▶ _THE PROBLEM_: With nothing added or dropped, copy the data that follows exactly.

··········

import Summits.BirchSwinnertonDyer.BirchSwinnertonDyer.Theorems.KolyvaginDepthDoorMSymbolCert664a1K
import Summits.BirchSwinnertonDyer.BirchSwinnertonDyer.Theorems.KolyvaginDepthDoorMSymbolCert794a1K
import HarnessLib

/-!
# Route `KolyvaginDepthDoor`, crux `KolyvaginDepthSupplyKN` (stmt-BirchSwinnertonDyer-22820) —
# DEPTH TABLE v30, DATA of `664a1`: piece 5/32 of the Kurihara sum at `(7, 94361)`

Helper file of the lead prover of line `levelone` (kdd-p1 g35; `--supports stmt-BirchSwinnertonDyer-22820 --as helper`);
MACHINE-WRITTEN DATA + `decide` (generator `work/py/genq_lean.py`, kit 1″ `…MSymbolCertCosetsQ/CosetsCQ`). Kernel evaluation of `∑_{20961 ≤ k < 23591} gE664 k` (148540 continued-fraction steps, three `decide` sub-chunks). It closes nothing and BSD is NOT proved by it.

References: [CremonaAlgorithms1997] §2.2–2.5, §2.8, Table 1 (664a1); [PopaZagier2017] §4 (13); [Kim2022StructureSelmer] §1.4.3;
[MazurTateTeitelbaum1986Invent] §I.8.
-/

set_option linter.dupNamespace false
-- the packed numerals are long literals
set_option linter.style.longLine false

noncomputable section

open scoped MatrixGroups ModularForm
open CongruenceSubgroup
open Literature.NumberTheory.EllipticCurves Literature.NumberTheory.EllipticCurves.ModularForms
open Literature.NumberTheory.Automorphic.PopaZagier (coeff12 coeff12M coeff coeffN)
open Summit.BirchSwinnertonDyer.BirchSwinnertonDyer.Rank2Observatory
open Summit.BirchSwinnertonDyer.BirchSwinnertonDyer.Rank1Residual (IntModel.frobeniusTrace_eq IntModel.minimalDiscriminantInt_eq)
open Summit.BirchSwinnertonDyer.BirchSwinnertonDyer.Theorems.KolyvaginDepthDoor.MSymbolCert.Cert389a1
  (H3 H3fin support_subset_H3fin H3fin_det H3mat_nodup H3_det H3_coeff eval_map eval_append)
open Summit.BirchSwinnertonDyer.BirchSwinnertonDyer.Theorems.KolyvaginDepthDoor.MSymbolCert.Level94361
open Summit.BirchSwinnertonDyer.BirchSwinnertonDyer.Theorems.KolyvaginDepthDoor.MSymbolCert.Cert794a1 (list_range'_map_sum_split)

namespace Summit.BirchSwinnertonDyer.BirchSwinnertonDyer.Theorems.KolyvaginDepthDoor.MSymbolCert.Cert664a1

set_option maxHeartbeats 4000000 in
/-- **Piece 5 of the Kurihara sum of `664a1` at `(7, 94361)`**: `∑_{20961 ≤ k < 23591} gE664 k = 4` in `ZMod 7` (decide). [cite: Kim2022StructureSelmer, §1.4.3] -/
theorem kSumPiece5 : ((List.range' 20961 2630).map gE664).sum = ((4 : ℕ) : ZMod 7) := by
  have h0 : ((List.range' 20961 1242).map gE664).sum = ((1 : ℕ) : ZMod 7) := by decide +kernel
  have h1 : ((List.range' (20961 + 1242) 1331).map gE664).sum = ((0 : ℕ) : ZMod 7) := by decide +kernel
  have h2 : ((List.range' (20961 + (1242 + 1331)) 57).map gE664).sum = ((3 : ℕ) : ZMod 7) := by decide +kernel
  have e := list_range'_map_sum_split gE664 20961 (1242 + 1331) 57 _ _ (list_range'_map_sum_split gE664 20961 1242 1331 _ _ h0 h1) h2
  refine (show ((List.range' 20961 2630).map gE664).sum = ((List.range' 20961 (1242 + 1331 + 57)).map gE664).sum from rfl).trans
    (e.trans ?_)
  decide

end Summit.BirchSwinnertonDyer.BirchSwinnertonDyer.Theorems.KolyvaginDepthDoor.MSymbolCert.Cert664a1

end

··········

▶ _ANSWER_:
import Summits.BirchSwinnertonDyer.BirchSwinnertonDyer.Theorems.KolyvaginDepthDoorMSymbolCert664a1K
import Summits.BirchSwinnertonDyer.BirchSwinnertonDyer.Theorems.KolyvaginDepthDoorMSymbolCert794a1K
import HarnessLib

/-!
# Route `KolyvaginDepthDoor`, crux `KolyvaginDepthSupplyKN` (stmt-BirchSwinnertonDyer-22820) —
# DEPTH TABLE v30, DATA of `664a1`: piece 5/32 of the Kurihara sum at `(7, 94361)`

Helper file of the lead prover of line `levelone` (kdd-p1 g35; `--supports stmt-BirchSwinnertonDyer-22820 --as helper`);
MACHINE-WRITTEN DATA + `decide` (generator `work/py/genq_lean.py`, kit 1″ `…MSymbolCertCosetsQ/CosetsCQ`). Kernel evaluation of `∑_{20961 ≤ k < 23591} gE664 k` (148540 continued-fraction steps, three `decide` sub-chunks). It closes nothing and BSD is NOT proved by it.

References: [CremonaAlgorithms1997] §2.2–2.5, §2.8, Table 1 (664a1); [PopaZagier2017] §4 (13); [Kim2022StructureSelmer] §1.4.3;
[MazurTateTeitelbaum1986Invent] §I.8.
-/

set_option linter.dupNamespace false
-- the packed numerals are long literals
set_option linter.style.longLine false

noncomputable section

open scoped MatrixGroups ModularForm
open CongruenceSubgroup
open Literature.NumberTheory.EllipticCurves Literature.NumberTheory.EllipticCurves.ModularForms
open Literature.NumberTheory.Automorphic.PopaZagier (coeff12 coeff12M coeff coeffN)
open Summit.BirchSwinnertonDyer.BirchSwinnertonDyer.Rank2Observatory
open Summit.BirchSwinnertonDyer.BirchSwinnertonDyer.Rank1Residual (IntModel.frobeniusTrace_eq IntModel.minimalDiscriminantInt_eq)
open Summit.BirchSwinnertonDyer.BirchSwinnertonDyer.Theorems.KolyvaginDepthDoor.MSymbolCert.Cert389a1
  (H3 H3fin support_subset_H3fin H3fin_det H3mat_nodup H3_det H3_coeff eval_map eval_append)
open Summit.BirchSwinnertonDyer.BirchSwinnertonDyer.Theorems.KolyvaginDepthDoor.MSymbolCert.Level94361
open Summit.BirchSwinnertonDyer.BirchSwinnertonDyer.Theorems.KolyvaginDepthDoor.MSymbolCert.Cert794a1 (list_range'_map_sum_split)

namespace Summit.BirchSwinnertonDyer.BirchSwinnertonDyer.Theorems.KolyvaginDepthDoor.MSymbolCert.Cert664a1

set_option maxHeartbeats 4000000 in
/-- **Piece 5 of the Kurihara sum of `664a1` at `(7, 94361)`**: `∑_{20961 ≤ k < 23591} gE664 k = 4` in `ZMod 7` (decide). [cite: Kim2022StructureSelmer, §1.4.3] -/
theorem kSumPiece5 : ((List.range' 20961 2630).map gE664).sum = ((4 : ℕ) : ZMod 7) := by
  have h0 : ((List.range' 20961 1242).map gE664).sum = ((1 : ℕ) : ZMod 7) := by decide +kernel
  have h1 : ((List.range' (20961 + 1242) 1331).map gE664).sum = ((0 : ℕ) : ZMod 7) := by decide +kernel
  have h2 : ((List.range' (20961 + (1242 + 1331)) 57).map gE664).sum = ((3 : ℕ) : ZMod 7) := by decide +kernel
  have e := list_range'_map_sum_split gE664 20961 (1242 + 1331) 57 _ _ (list_range'_map_sum_split gE664 20961 1242 1331 _ _ h0 h1) h2
  refine (show ((List.range' 20961 2630).map gE664).sum = ((List.range' 20961 (1242 + 1331 + 57)).map gE664).sum from rfl).trans
    (e.trans ?_)
  decide

end Summit.BirchSwinnertonDyer.BirchSwinnertonDyer.Theorems.KolyvaginDepthDoor.MSymbolCert.Cert664a1

end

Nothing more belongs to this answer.